# na wypasie



## Jagorr

_tosty na wypasie / awesome toasts_
reads a restaurant menu article in Katowice.

So I see that _na wypasie _means _awesome, _or _odnosi się do bogactwa, prestiżu, czegoś ekskluzywnego,_ as a certain web thesaurus says.
Is it a common phrase? 
What is its origin?


----------



## zaffy

There's a colloquial phrase "Full wypas/pełny wypas", meaning having all possible extras, features, bells and whistles, etc.
We often use it referring to cars. "Kupił furę na pełnym wypasie." = He bought a fully-loaded car.

You can also use it referring to a luxury hotel.
A: Jak tam hotel?
B: Super. Full wypas.


So if a I saw "tost na wypasie" or "gofr na wypasie" in a restaurant menu, I would imagine it having all possible extras/toppings.


----------



## elroy

In English we could say “with all the works” in this context. 



Jagorr said:


> a restaurant menu article


item


----------



## zaffy

elroy said:


> In English we could say “with all the works” in this context.


Somehting like this?
"I bought a waffle with all the works."


----------



## Henares

According to this recording ”full wypas“ is derived from “full wypos.”. It’s an abbreviation of “full (i.e. w pełni) wyposażone” meaning “fully equipped” and it was used in ads in newspapers to save space. ”Wypos.” sounds similar to „wypas” so people started to confuse them. 

Język Giętki - wypasiony - Audycje Kulturalne


----------



## grassy

Jagorr said:


> Is it a common phrase?


Yes, it is.


----------



## Ben Jamin

grassy said:


> Yes, it is.


Deplorably used in formal texts like a menu.

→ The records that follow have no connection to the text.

import Summits.QuantumFields.YangMills.Theorems.BalabanLadderIRStubRungStrong
import HarnessLib

/-!
# Gauge-image blindness of Wilson DLR kernels — definitions

Vocabulary for the gauge-orbit blindness lemmas of crux `stmt-QuantumFields-19354` (`BalabanLadder.IR`),
typed by the crux-ideate seat ym-cruxidea-19354-2 (gen 3, card `orbit-blind-collars-locate-the-row`,
`Sketch-g3.lean` sha16 47d20d20eb75f8bf, evidence #46 on the item) and landed as count-neutral helper
modules under owner READING R44 («(C1)–(C3) MAY LAND as count-neutral helpers»).

This module is ROUTE-INDEPENDENT: it imports only the Theses-free IR cell vocabulary
(`Cruxes.IR.Tempered.cellEdges`) and the Literature DLR kernels.

* `IsEndpt e x` — `x` is an endpoint of the edge `e`;
* `Touches E x` — `x` is an endpoint of some edge of `E`;
* `restrictGauge E g` — the gauge transformation `g` restricted to the sites touched by `E`;
* `twistFn t₀ h` — the LAYER gauge transformation (`h` strictly above the layer `x 0 = t₀`, `1` on and below);
* `notTopReaching w`, `notBottomTouching w` — the centre-cell edges not reaching the top face, resp. not touching
  the bottom face, of the centre cell of the frame `w`.

The theorems live in `Theorems/BalabanLadderIRGaugeImageBlind.lean` (interior gauge invariance, collar blindness)
and `Theorems/BalabanLadderIRGaugeImageBlindLayer.lean` (one-sided blindness, the sandwich channel, the observable
side).
-/

noncomputable section

open Literature.MathematicalPhysics.QuantumLattice
open Literature.Probability.LatticeModels (Site)
open Summit.QuantumFields.YangMills.Cruxes.IR.Tempered (cellEdges)

namespace Summit.QuantumFields.YangMills.Cruxes.IR.CruxIdea2g3

/-- Edges of `ℤ⁴`. -/
abbrev Edge := Literature.MathematicalPhysics.QuantumLattice.ZdEdge 4

/-- `x` is an endpoint of the edge `e = (y, i)`: `x = y` or `x = y + e_i`. -/
def IsEndpt (e : Edge) (x : Site 4) : Prop := x = e.1 ∨ x = e.1 + Pi.single e.2 1

/-- `x` is an endpoint of some edge of `E`. -/
def Touches (E : Finset Edge) (x : Site 4) : Prop := ∃ e ∈ E, IsEndpt e x

section Gauge

variable {G : Type} [Group G]

open Classical in
/-- The gauge transformation `g` restricted to the sites touched by `E` (trivial elsewhere). -/
def restrictGauge (E : Finset Edge) (g : Site 4 → G) : Site 4 → G := fun x => if Touches E x then g x else 1

/-- The LAYER gauge transformation: `h` strictly above the layer `x 0 = t₀`, `1` on and below it. -/
def twistFn (t₀ : ℤ) (h : G) : Site 4 → G := fun x => if t₀ < x 0 then h else 1

end Gauge

/-- Centre-cell edges that do NOT reach the top face `x 0 = w 0 1` (everything except the top layer of normal
links). -/
def notTopReaching (w : Fin 4 → ℤ → ℤ) : Finset Edge :=
  (cellEdges w 0).filter fun e => ¬ (e.2 = 0 ∧ e.1 0 + 1 = w 0 1)

/-- Centre-cell edges that do NOT touch the bottom face `x 0 = w 0 0` (edges based strictly above it). -/
def notBottomTouching (w : Fin 4 → ℤ → ℤ) : Finset Edge :=
  (cellEdges w 0).filter fun e => w 0 0 < e.1 0

end Summit.QuantumFields.YangMills.Cruxes.IR.CruxIdea2g3

end
/-!
# `TropicalB` (stmt-ValiantsHypothesis-19771) — PURE THREE-REGISTER CHAINS, part 1a: exchange lemmas and the count of
# (second, third)-configurations occurring right of a cut (`≤ (3(N₂+N₃)+1)·L`)

Helper file for the crux `Theses.KPlusLogSqLaw.TropicalB` (`--supports stmt-ValiantsHypothesis-19771 --as helper`), cell
`pub-symmetroid`, seat val-sym-trop-p2 (g7).  HONEST FRAMING: a structure theorem about a SUB-FAMILY of the terms of an ARBITRARY
design, in the tree's vocabulary (`IsDominant`, `tropWeight`, `termSign`), in the style and with the tools of the LINEAR COMPARABILITY
LAW (`ComparabilityLinear.card_dominant_le_linear`, val-sym-trop-p5 g5, p487811; abstract core `card_le_of_adjacent_records`,
p487275).  The family is a PURE CHAIN of three registers — the `r = 3` case of the grid families of Gajjar–Radhakrishnan
(«Parametric shortest paths in planar graphs», 2018/2019, App. B: `Υ_{4,q}` has `O(q log q)` break points, Thm 53) — and it
lives inside the Hessenberg sector, where `TropicalB` holds (`tropicalB_hessenberg`); nothing here bears on `TropicalB` in its
window, on `WeakLifting`, on `MatrixDescartes` (stmt-ValiantsHypothesis-18050) or on VP ≠ VNP.

## The family
Inside a design `(d, v, ε)` of format `(m, K)` take terms `τ j y k z u w` (`j < N₁`, `k < N₂`, `u < N₃`; positions `y, z, w < L`)
which, whenever `y < z < w`, are present, pairwise distinct, and have weights
`tropWeight d v θ (τ j y k z u w) = θ·(s₁ j y + s₂ k z + s₃ u w) − (A₁ j y + A₂ k z + A₃ u w)` for ARBITRARY integer tables:
three registers on a common window of `L` positions, slopes and valuations adding, coupled ONLY through `y < z < w`.

## Statement (this file: `card_configs_le`; part 1b `…TropicalBPureChainCut`: the CUT LAW `card_straddle_le`)
For every cut `c`, the members with `y < c ≤ z` (the first register left of the cut, the other two right of it) that are dominant
(each at some integer slope, against all present terms) number at most `N₁·c + (3(N₂+N₃)+1)·L`; this file proves the exchange
lemmas of the family and the bound `(3(N₂+N₃)+1)·L` on the number of (second, third)-configurations `(k,z,u,w)` occurring in such
members.  (Part 2 will mirror the cut law for the cut between the second and the third register and sum over a dyadic family of
cuts: `O((N₁+N₂+N₃+1)·L·log L)` dominant members in all — Thm 53 of Gajjar–Radhakrishnan for `p = 4` rows, with multiplicities.)

## Proof
A straddling member is a pair (first-register state `x = (j,y)` with `y < c`, two-register configuration `ω = (k,z,u,w)` with
`c ≤ z < w`), and ANY such pair is feasible.  Hence (full exchangeability across the cut) along the dominant straddling members
sorted by slope both the `x`-slope and the `ω`-slope are non-decreasing and strictly increase whenever `x` resp. `ω` changes
(`xc_lt_of_dominant`, `cfg_lt_of_dominant`): the members form a monotone staircase in (distinct `x` used) × (distinct `ω` used), so
`#members ≤ #x + #ω − 1` (`card_le_of_ranks`).  `#x ≤ N₁·c`.  For `#ω` (`card_configs_le`): pick one dominant member through
each occurring `ω`; relative to the window `[c, L)` its `z` is a strict PREFIX RECORD of the second register and its `w` a strict
SUFFIX RECORD of the third, with no record strictly between — the competitors used are feasible because `y < c` — and the record
predicates are interval-shaped in the slope, so the abstract count `card_le_of_adjacent_records` gives `#ω ≤ (3(N₂+N₃)+1)·L`.
[folklore-level; the counting core is p487275; the grid bound is Gajjar–Radhakrishnan 2018, App. B]
-/

set_option linter.dupNamespace false
set_option autoImplicit false

namespace Summit.ValiantsHypothesis.ValiantsHypothesis.Theorems.KPlusLogSqLaw.PureChain

open Summit.ValiantsHypothesis.ValiantsHypothesis.Theorems.MatrixDescartes.Negative
open Summit.ValiantsHypothesis.ValiantsHypothesis.Theorems.KPlusLogSqLaw.ComparabilityLinear
  (card_le_of_adjacent_records card_flips_exists_le)
open Finset

/-- A finite set carrying two `ℕ`-valued ranks `f < F`, `g < G` such that any two distinct members are comparable in the
product order with at least one strict coordinate has at most `F + G − 1` members (the sum `f + g` is injective into
`range (F + G − 1)`). [folklore] -/
theorem card_le_of_ranks {α : Type*} (s : Finset α) (f g : α → ℕ) (F G : ℕ)
    (hf : ∀ a ∈ s, f a < F) (hg : ∀ a ∈ s, g a < G)
    (hch : ∀ a ∈ s, ∀ b ∈ s, a ≠ b →
      (f a ≤ f b ∧ g a ≤ g b ∧ (f a < f b ∨ g a < g b)) ∨
      (f b ≤ f a ∧ g b ≤ g a ∧ (f b < f a ∨ g b < g a))) :
    s.card ≤ F + G - 1 := by
  classical
  have hmaps : ∀ a ∈ s, f a + g a ∈ Finset.range (F + G - 1) := by
    intro a ha
    have h1 := hf a ha
    have h2 := hg a ha
    simp only [Finset.mem_range]
    omega
  have hinj : Set.InjOn (fun a => f a + g a) s := by
    intro a ha b hb hab
    by_contra hne
    simp only at hab
    rcases hch a (Finset.mem_coe.1 ha) b (Finset.mem_coe.1 hb) hne with ⟨h5, h6, h7⟩ | ⟨h5, h6, h7⟩ <;>
      rcases h7 with h7 | h7 <;> omega
  calc s.card ≤ (Finset.range (F + G - 1)).card := Finset.card_le_card_of_injOn _ hmaps hinj
    _ = _ := Finset.card_range _

section Family

variable {m K N₁ N₂ N₃ L : ℕ}
  (d : Fin K → ℕ) (v ε : Fin m → Fin m → Fin K → ℤ)
  (τ : Fin N₁ → Fin L → Fin N₂ → Fin L → Fin N₃ → Fin L → Equiv.Perm (Fin m) × (Fin m → Fin K))
  (s₁ : Fin N₁ → Fin L → ℤ) (s₂ : Fin N₂ → Fin L → ℤ) (s₃ : Fin N₃ → Fin L → ℤ)
  (A₁ : Fin N₁ → Fin L → ℤ) (A₂ : Fin N₂ → Fin L → ℤ) (A₃ : Fin N₃ → Fin L → ℤ)
  (hinj : ∀ j y k z u w j' y' k' z' u' w', y < z → z < w → y' < z' → z' < w' →
    τ j y k z u w = τ j' y' k' z' u' w' → j = j' ∧ y = y' ∧ k = k' ∧ z = z' ∧ u = u' ∧ w = w')
  (hpres : ∀ j y k z u w, y < z → z < w → termSign ε (τ j y k z u w) ≠ 0)
  (hw : ∀ j y k z u w (θ : ℤ), y < z → z < w →
    tropWeight d v θ (τ j y k z u w) = θ * (s₁ j y + s₂ k z + s₃ u w) - (A₁ j y + A₂ k z + A₃ u w))

include hinj hpres hw in
/-- the basic comparison: a dominant member beats every other feasible member of the family (explicit weights). -/
theorem weight_lt {j j' : Fin N₁} {y y' z z' w w' : Fin L} {k k' : Fin N₂} {u u' : Fin N₃} {θ : ℤ}
    (hyz : y < z) (hzw : z < w) (hyz' : y' < z') (hzw' : z' < w')
    (hdom : IsDominant d v ε θ (τ j y k z u w))
    (hne : ¬ (j = j' ∧ y = y' ∧ k = k' ∧ z = z' ∧ u = u' ∧ w = w')) :
    θ * (s₁ j' y' + s₂ k' z' + s₃ u' w') - (A₁ j' y' + A₂ k' z' + A₃ u' w') <
      θ * (s₁ j y + s₂ k z + s₃ u w) - (A₁ j y + A₂ k z + A₃ u w) := by
  have h := hdom.2 (τ j' y' k' z' u' w') ?_ (hpres j' y' k' z' u' w' hyz' hzw')
  · rwa [hw j' y' k' z' u' w' θ hyz' hzw', hw j y k z u w θ hyz hzw] at h
  · intro h
    obtain ⟨h1, h2, h3, h4, h5, h6⟩ := hinj _ _ _ _ _ _ _ _ _ _ _ _ hyz' hzw' hyz hzw h
    exact hne ⟨h1.symm, h2.symm, h3.symm, h4.symm, h5.symm, h6.symm⟩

I would shun such a restaurant as not a serious establishment.


----------



## Jagorr

Ben Jamin said:


> Deplorably used


Do you mean that it is overused?


----------



## Ben Jamin

Jagorr said:


> Do you mean that it is overused?


This is a very colloquial, even somewhat vulgar, expression, so it does not fit ln formal, written communication.


----------



## grassy

Ben Jamin said:


> somewhat vulgar


I agree if by _vulgar _you mean _unrefined_ rather than _rude_.


----------



## Ben Jamin

grassy said:


> I agree if by _vulgar _you mean _unrefined_ rather than _rude_.


That's what I meant.


----------